### WORK TASK:
Copy each line below in which the word "priori" occurs.

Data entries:
import Summits.AnomalousDissipation.AnomalousDissipation.Theses.NeutralTaylorWaves
import Summits.AnomalousDissipation.AnomalousDissipation.Theorems.NonresonantSelection.Negative.BorderedTestVectors
import Literature.Analysis.FunctionSpaces.TorusConvectionLaplacianNormSq
import Literature.Analysis.FluidPDE.CompressibleEulerLinearizedDerivative

/-!
# Negative lemmas for crux `NeutralTaylorWaves.NonresonantSelection` (stmt-AnomalousDissipation-16294):
# the translation mode and the phase border

The consequent of the crux (`NonresonantTaylorWaves`, last clause) asks for the BORDERED a-priori
bound `‖v‖₂² + b² ≤ M²(‖L_{w,c}(v,r) − b∂₃w‖₂² + ⟨v,∂₃w⟩²)`, `M = C₀ν^{-K₀}`, over smooth
divergence-free mean-zero `v`, smooth `r`, real `b`, where
`L_{w,c}(v,r) = (w·∇)v + (v·∇)w − νΔv + ∇r − c∂₃v` is the linearised steady operator at the
quasi-steady state `(w, q, c)`. This file records, kernel-checked, WHY the phase border `⟨v,∂₃w⟩²`
is there and what deleting it costs (cdisprove cycle 1, 2026-08-17):

* `linearisation_partialDeriv_eq` — the **translation identity**: for smooth `w, q` and ANY
  coordinate direction `i`,
  `L_{w,c}(∂ᵢw, ∂ᵢq) = ∂ᵢ[(w·∇)w − νΔw + ∇q − c∂₃w]` pointwise (Leibniz for `(w·∇)w`, Schwarz for
  `Δ`, `∇`, `∂₃`). So `∂ᵢw` is an exact kernel vector of the linearisation at every exact steady
  state of a force invariant under `xᵢ`-translations, and an `O(‖∂ᵢR‖₂)`-quasimode at a
  quasi-steady state with residual `R` of such a force.
* `unbordered_one_le` — test triples `(0,0,1)` and `(∂₃w, ∂₃q, 0)`: if the UN-bordered bound
  (the consequent's clause with the border term `⟨v,∂₃w⟩²` deleted) holds at `(w, c)` with
  constant `M`, then `1 ≤ M⁴ ∫‖∂₃[(w·∇)w − νΔw + ∇q − c∂₃w]‖²`; for an `x₃`-invariant force this
  is `1 ≤ M⁴‖∂₃R‖₂²` (`unbordered_one_le_residual`): an un-bordered polynomial bound
  `M = C₀ν^{-K₀}` is INCOMPATIBLE with `C¹`-quasi-steadiness beyond order `ν^{2K₀}` — the natural
  strengthening "nonresonant" (instead of "nonresonant modulo the x₃-phase") of the crux is false on
  the intended all-orders family, and
* `unbordered_false_of_steadyState` — at every EXACT smooth steady state of an `x₃`-invariant
  force the un-bordered bound fails for every `M` (the realised states of the route,
  `NewtonRealisation`, are of this kind).

Tree calculus used: `Torus.partialDeriv_convect_eq_add_convect`, `Torus.partialDeriv_laplacian_comm`,
`CompressibleEuler.partialDeriv_gradient_eq`, `CompressibleEuler.partialDeriv_divergence_eq`,
`Torus.partialDeriv_comm`, `Torus.hasZeroMean_partialDeriv`, and `bordered_one_le` of the sibling
file `BorderedTestVectors`. [folklore]
-/

set_option linter.dupNamespace false

noncomputable section

namespace Summit.AnomalousDissipation.AnomalousDissipation.Theorems.NonresonantSelection.Negative

open MeasureTheory
open Literature.Analysis.FunctionSpaces
open Literature.Analysis.FluidPDE

/-- **Translation identity.** For smooth `w, q`, real `ν, c` and any coordinate direction `i`,
the linearised steady operator applied to the translation mode `(∂ᵢw, ∂ᵢq)` is the `i`-th partial
derivative of the steady map: `(w·∇)∂ᵢw + (∂ᵢw·∇)w − νΔ∂ᵢw + ∇∂ᵢq − c∂₃∂ᵢw = ∂ᵢ[(w·∇)w − νΔw + ∇q − c∂₃w]`.
[folklore] -/
theorem linearisation_partialDeriv_eq {w : UnitAddTorus (Fin 3) → EuclideanSpace ℝ (Fin 3)}
    {q : UnitAddTorus (Fin 3) → ℝ} (hw : Torus.IsSmooth w) (hq : Torus.IsSmooth q) (ν c : ℝ)
    (i : Fin 3) (x : UnitAddTorus (Fin 3)) :
    Torus.convect w (Torus.partialDeriv i w) x + Torus.convect (Torus.partialDeriv i w) w x
        - ν • Torus.laplacian (Torus.partialDeriv i w) x
        + Torus.gradient (Torus.partialDeriv i q) x
        - c • Torus.partialDeriv (2 : Fin 3) (Torus.partialDeriv i w) x
      = Torus.partialDeriv i (fun y => Torus.convect w w y - ν • Torus.laplacian w y
          + Torus.gradient q y - c • Torus.partialDeriv (2 : Fin 3) w y) x := by
  have hN : Torus.IsSmooth (Torus.convect w w) := hw.convect hw
  have hL : Torus.IsSmooth (ν • Torus.laplacian w) := hw.laplacian.smul ν
  have hG : Torus.IsSmooth (Torus.gradient q) := hq.gradient
  have hD : Torus.IsSmooth (c • Torus.partialDeriv (2 : Fin 3) w) := (hw.partialDeriv 2).smul c
  have hfun : (fun y => Torus.convect w w y - ν • Torus.laplacian w y
      + Torus.gradient q y - c • Torus.partialDeriv (2 : Fin 3) w y)
      = Torus.convect w w + (-(ν • Torus.laplacian w)) + Torus.gradient q
          + (-(c • Torus.partialDeriv (2 : Fin 3) w)) := by
    funext y
    simp only [Pi.add_apply, Pi.neg_apply, Pi.smul_apply, sub_eq_add_neg]
  rw [hfun,
    Torus.partialDeriv_add (((hN.add hL.neg).add hG).isContDiff (by simp)) (hD.neg.isContDiff (by simp)),
    Torus.partialDeriv_add ((hN.add hL.neg).isContDiff (by simp)) (hG.isContDiff (by simp)),
    Torus.partialDeriv_add (hN.isContDiff (by simp)) (hL.neg.isContDiff (by simp))]
  simp only [Pi.add_apply]
  have h1 : Torus.partialDeriv i (Torus.convect w w) x
      = Torus.convect w (Torus.partialDeriv i w) x + Torus.convect (Torus.partialDeriv i w) w x :=
    Torus.partialDeriv_convect_eq_add_convect hw hw i x
  have h2 : Torus.partialDeriv i (-(ν • Torus.laplacian w)) x
      = -(ν • Torus.laplacian (Torus.partialDeriv i w) x) := by
    rw [show (-(ν • Torus.laplacian w)) = fun y => -((ν • Torus.laplacian w) y) from rfl,
      Torus.partialDeriv_neg, Torus.partialDeriv_const_smul (hw.laplacian.isContDiff (by simp)),
      Pi.smul_apply, Torus.partialDeriv_laplacian_comm hw i x]
  have h3 : Torus.partialDeriv i (Torus.gradient q) x = Torus.gradient (Torus.partialDeriv i q) x :=
    CompressibleEuler.partialDeriv_gradient_eq hq i x
  have h4 : Torus.partialDeriv i (-(c • Torus.partialDeriv (2 : Fin 3) w)) x
      = -(c • Torus.partialDeriv (2 : Fin 3) (Torus.partialDeriv i w) x) := by
    rw [show (-(c • Torus.partialDeriv (2 : Fin 3) w))
        = fun y => -((c • Torus.partialDeriv (2 : Fin 3) w) y) from rfl,
      Torus.partialDeriv_neg, Torus.partialDeriv_const_smul ((hw.partialDeriv 2).isContDiff (by simp)),
      Pi.smul_apply, Torus.partialDeriv_comm hw i 2 x]
  rw [h1, h2, h3, h4]
  abel

/-- Partial derivatives of a smooth divergence-free field are divergence free (`∂ᵢ div = div ∂ᵢ`).
[folklore] -/
theorem isDivFree_partialDeriv {w : UnitAddTorus (Fin 3) → EuclideanSpace ℝ (Fin 3)}
    (hw : Torus.IsSmooth w) (hdiv : Torus.IsDivFree w) (i : Fin 3) :
    Torus.IsDivFree (Torus.partialDeriv i w) := by
  intro x
  rw [← CompressibleEuler.partialDeriv_divergence_eq hw i x]
  have h0 : Torus.divergence w = fun _ => (0 : ℝ) := funext hdiv
  rw [h0]
  simp [Torus.partialDeriv, Torus.lineDeriv]

/-- **The phase border is load-bearing (test triples `(0,0,1)` and `(∂₃w, ∂₃q, 0)`).** If the
UN-bordered a-priori bound — the last clause of `NeutralTaylorWaves.NonresonantTaylorWaves` with
the border term `(∫⟪v, ∂₃w⟫)²` deleted — holds at a smooth divergence-free base `w` (any smooth
`q`, drift `c`, viscosity `ν`) with constant `M`, then
`1 ≤ M⁴ ∫ ‖∂₃[(w·∇)w − νΔw + ∇q − c∂₃w]‖²`: the translation mode `∂₃w` is controlled only through
the `x₃`-derivative of the steady map. [folklore] -/
theorem unbordered_one_le {ν : ℝ} {w : UnitAddTorus (Fin 3) → EuclideanSpace ℝ (Fin 3)}
    {q : UnitAddTorus (Fin 3) → ℝ} {c M : ℝ} (hw : Torus.IsSmooth w) (hq : Torus.IsSmooth q)
    (hdiv : Torus.IsDivFree w)
    (h : ∀ (v : UnitAddTorus (Fin 3) → EuclideanSpace ℝ (Fin 3)) (r : UnitAddTorus (Fin 3) → ℝ) (b : ℝ),
      Torus.IsSmooth v → Torus.IsSmooth r → Torus.IsDivFree v → Torus.HasZeroMean v →
      MeasureTheory.integral MeasureTheory.volume (fun x => ‖v x‖ ^ 2) + b ^ 2 ≤
        M ^ 2 * MeasureTheory.integral MeasureTheory.volume (fun x =>
          ‖Torus.convect w v x + Torus.convect v w x - ν • Torus.laplacian v x +
            Torus.gradient r x - c • Torus.partialDeriv (2 : Fin 3) v x -
            b • Torus.partialDeriv (2 : Fin 3) w x‖ ^ 2)) :
    1 ≤ M ^ 4 * MeasureTheory.integral MeasureTheory.volume (fun x =>
      ‖Torus.partialDeriv (2 : Fin 3) (fun y => Torus.convect w w y - ν • Torus.laplacian w y
          + Torus.gradient q y - c • Torus.partialDeriv (2 : Fin 3) w y) x‖ ^ 2) := by
  -- the un-bordered bound implies the bordered one, hence `1 ≤ M² ∫‖∂₃w‖²`
  have hB : 1 ≤ M ^ 2 * MeasureTheory.integral MeasureTheory.volume
      (fun x => ‖Torus.partialDeriv (2 : Fin 3) w x‖ ^ 2) := by
    refine bordered_one_le (ν := ν) (w := w) (c := c) (M := M) fun v r b hv hr hvd hvm => ?_
    refine (h v r b hv hr hvd hvm).trans ?_
    exact mul_le_mul_of_nonneg_left (le_add_of_nonneg_right (sq_nonneg _)) (sq_nonneg M)
  -- the translation mode as a test field
  have key := h (Torus.partialDeriv (2 : Fin 3) w) (Torus.partialDeriv (2 : Fin 3) q) 0
    (hw.partialDeriv 2) (hq.partialDeriv 2) (isDivFree_partialDeriv hw hdiv 2)
    (Torus.hasZeroMean_partialDeriv hw 2)
  have hid : (fun x => ‖Torus.convect w (Torus.partialDeriv (2 : Fin 3) w) x
        + Torus.convect (Torus.partialDeriv (2 : Fin 3) w) w x
        - ν • Torus.laplacian (Torus.partialDeriv (2 : Fin 3) w) x
        + Torus.gradient (Torus.partialDeriv (2 : Fin 3) q) x
        - c • Torus.partialDeriv (2 : Fin 3) (Torus.partialDeriv (2 : Fin 3) w) x
        - (0 : ℝ) • Torus.partialDeriv (2 : Fin 3) w x‖ ^ 2)
      = fun x => ‖Torus.partialDeriv (2 : Fin 3) (fun y => Torus.convect w w y - ν • Torus.laplacian w y
          + Torus.gradient q y - c • Torus.partialDeriv (2 : Fin 3) w y) x‖ ^ 2 := by
    funext x
    rw [zero_smul, sub_zero, linearisation_partialDeriv_eq hw hq ν c 2 x]
  rw [hid] at key
  have key' : MeasureTheory.integral MeasureTheory.volume
        (fun x => ‖Torus.partialDeriv (2 : Fin 3) w x‖ ^ 2) ≤
      M ^ 2 * MeasureTheory.integral MeasureTheory.volume (fun x =>
        ‖Torus.partialDeriv (2 : Fin 3) (fun y => Torus.convect w w y - ν • Torus.laplacian w y
          + Torus.gradient q y - c • Torus.partialDeriv (2 : Fin 3) w y) x‖ ^ 2) := by
    simpa using key
  calc (1 : ℝ) ≤ M ^ 2 * MeasureTheory.integral MeasureTheory.volume
        (fun x => ‖Torus.partialDeriv (2 : Fin 3) w x‖ ^ 2) := hB
    _ ≤ M ^ 2 * (M ^ 2 * MeasureTheory.integral MeasureTheory.volume (fun x =>
        ‖Torus.partialDeriv (2 : Fin 3) (fun y => Torus.convect w w y - ν • Torus.laplacian w y
          + Torus.gradient q y - c • Torus.partialDeriv (2 : Fin 3) w y) x‖ ^ 2)) :=
      mul_le_mul_of_nonneg_left key' (sq_nonneg M)
    _ = _ := by ring

/-- **Residual form.** With a smooth force `f` that is invariant under `x₃`-translations
(`∂₃f ≡ 0`) and the steady residual `R := (w·∇)w − νΔw + ∇q − c∂₃w − f` of the crux, the
un-bordered bound with constant `M` forces `1 ≤ M⁴‖∂₃R‖₂²`: an un-bordered polynomial bound
`M = C₀ν^{-K₀}` is incompatible with `‖∂₃R‖₂ = o(ν^{2K₀})`, in particular with all-orders
quasi-steadiness in `C¹`. [folklore] -/
theorem unbordered_one_le_residual {ν : ℝ} {w f : UnitAddTorus (Fin 3) → EuclideanSpace ℝ (Fin 3)}
    {q : UnitAddTorus (Fin 3) → ℝ} {c M : ℝ} (hw : Torus.IsSmooth w) (hq : Torus.IsSmooth q)
    (hf : Torus.IsSmooth f) (hdiv : Torus.IsDivFree w)
    (hf3 : ∀ x, Torus.partialDeriv (2 : Fin 3) f x = 0)
    (h : ∀ (v : UnitAddTorus (Fin 3) → EuclideanSpace ℝ (Fin 3)) (r : UnitAddTorus (Fin 3) → ℝ) (b : ℝ),
      Torus.IsSmooth v → Torus.IsSmooth r → Torus.IsDivFree v → Torus.HasZeroMean v →
      MeasureTheory.integral MeasureTheory.volume (fun x => ‖v x‖ ^ 2) + b ^ 2 ≤
        M ^ 2 * MeasureTheory.integral MeasureTheory.volume (fun x =>
          ‖Torus.convect w v x + Torus.convect v w x - ν • Torus.laplacian v x +
            Torus.gradient r x - c • Torus.partialDeriv (2 : Fin 3) v x -
            b • Torus.partialDeriv (2 : Fin 3) w x‖ ^ 2)) :
    1 ≤ M ^ 4 * MeasureTheory.integral MeasureTheory.volume (fun x =>
      ‖Torus.partialDeriv (2 : Fin 3) (fun y => Torus.convect w w y - ν • Torus.laplacian w y
          + Torus.gradient q y - c • Torus.partialDeriv (2 : Fin 3) w y - f y) x‖ ^ 2) := by
  have h1 := unbordered_one_le hw hq hdiv h
  have hS : Torus.IsSmooth (fun y => Torus.convect w w y - ν • Torus.laplacian w y
      + Torus.gradient q y - c • Torus.partialDeriv (2 : Fin 3) w y) :=
    (((hw.convect hw).sub (hw.laplacian.smul ν)).add hq.gradient).sub ((hw.partialDeriv 2).smul c)
  have hsplit : (fun y => Torus.convect w w y - ν • Torus.laplacian w y
      + Torus.gradient q y - c • Torus.partialDeriv (2 : Fin 3) w y - f y)
      = (fun y => Torus.convect w w y - ν • Torus.laplacian w y
          + Torus.gradient q y - c • Torus.partialDeriv (2 : Fin 3) w y) + (-f) := by
    funext y
    simp only [Pi.add_apply, Pi.neg_apply, sub_eq_add_neg]
  have hpt : ∀ x, Torus.partialDeriv (2 : Fin 3) (fun y => Torus.convect w w y - ν • Torus.laplacian w y
      + Torus.gradient q y - c • Torus.partialDeriv (2 : Fin 3) w y - f y) x
      = Torus.partialDeriv (2 : Fin 3) (fun y => Torus.convect w w y - ν • Torus.laplacian w y
      + Torus.gradient q y - c • Torus.partialDeriv (2 : Fin 3) w y) x := by
    intro x
    rw [hsplit, Torus.partialDeriv_add (hS.isContDiff (by simp)) (hf.neg.isContDiff (by simp)),
      Pi.add_apply, show (-f) = fun y => -(f y) from rfl, Torus.partialDeriv_neg, hf3, neg_zero,
      add_zero]
  simp_rw [hpt]
  exact h1

/-- **The un-bordered bound is false at every exact steady state of an `x₃`-invariant force**
(test triples `(0,0,1)` and `(∂₃w, ∂₃q, 0)`: `∂₃w` is an exact kernel vector of the
linearisation, and it is the only handle on the drift column). Any proof of the crux must use the
phase border `⟨v, ∂₃w⟩²`; the realised states of the route are exactly of this kind. [folklore] -/
theorem unbordered_false_of_steadyState {ν : ℝ} {w f : UnitAddTorus (Fin 3) → EuclideanSpace ℝ (Fin 3)}
    {q : UnitAddTorus (Fin 3) → ℝ} {c : ℝ} (hw : Torus.IsSmooth w) (hq : Torus.IsSmooth q)
    (hdiv : Torus.IsDivFree w)
    (hsteady : ∀ x, Torus.convect w w x - ν • Torus.laplacian w x + Torus.gradient q x
      - c • Torus.partialDeriv (2 : Fin 3) w x = f x)
    (hf3 : ∀ x, Torus.partialDeriv (2 : Fin 3) f x = 0) (M : ℝ) :
    ¬ (∀ (v : UnitAddTorus (Fin 3) → EuclideanSpace ℝ (Fin 3)) (r : UnitAddTorus (Fin 3) → ℝ) (b : ℝ),
      Torus.IsSmooth v → Torus.IsSmooth r → Torus.IsDivFree v → Torus.HasZeroMean v →
      MeasureTheory.integral MeasureTheory.volume (fun x => ‖v x‖ ^ 2) + b ^ 2 ≤
        M ^ 2 * MeasureTheory.integral MeasureTheory.volume (fun x =>
          ‖Torus.convect w v x + Torus.convect v w x - ν • Torus.laplacian v x +
            Torus.gradient r x - c • Torus.partialDeriv (2 : Fin 3) v x -
            b • Torus.partialDeriv (2 : Fin 3) w x‖ ^ 2)) := by
  intro h
  have h1 := unbordered_one_le hw hq hdiv h
  have hS : (fun y => Torus.convect w w y - ν • Torus.laplacian w y
      + Torus.gradient q y - c • Torus.partialDeriv (2 : Fin 3) w y) = f := funext hsteady
  rw [hS] at h1
  simp only [hf3, norm_zero, ne_eq, OfNat.ofNat_ne_zero, not_false_eq_true, zero_pow,
    integral_zero, mul_zero] at h1
  exact absurd h1 (by norm_num)

end Summit.AnomalousDissipation.AnomalousDissipation.Theorems.NonresonantSelection.Negative

end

### SOLUTION TO THE EXERCISE:
The consequent of the crux (`NonresonantTaylorWaves`, last clause) asks for the BORDERED a-priori
UN-bordered a-priori bound — the last clause of `NeutralTaylorWaves.NonresonantTaylorWaves` with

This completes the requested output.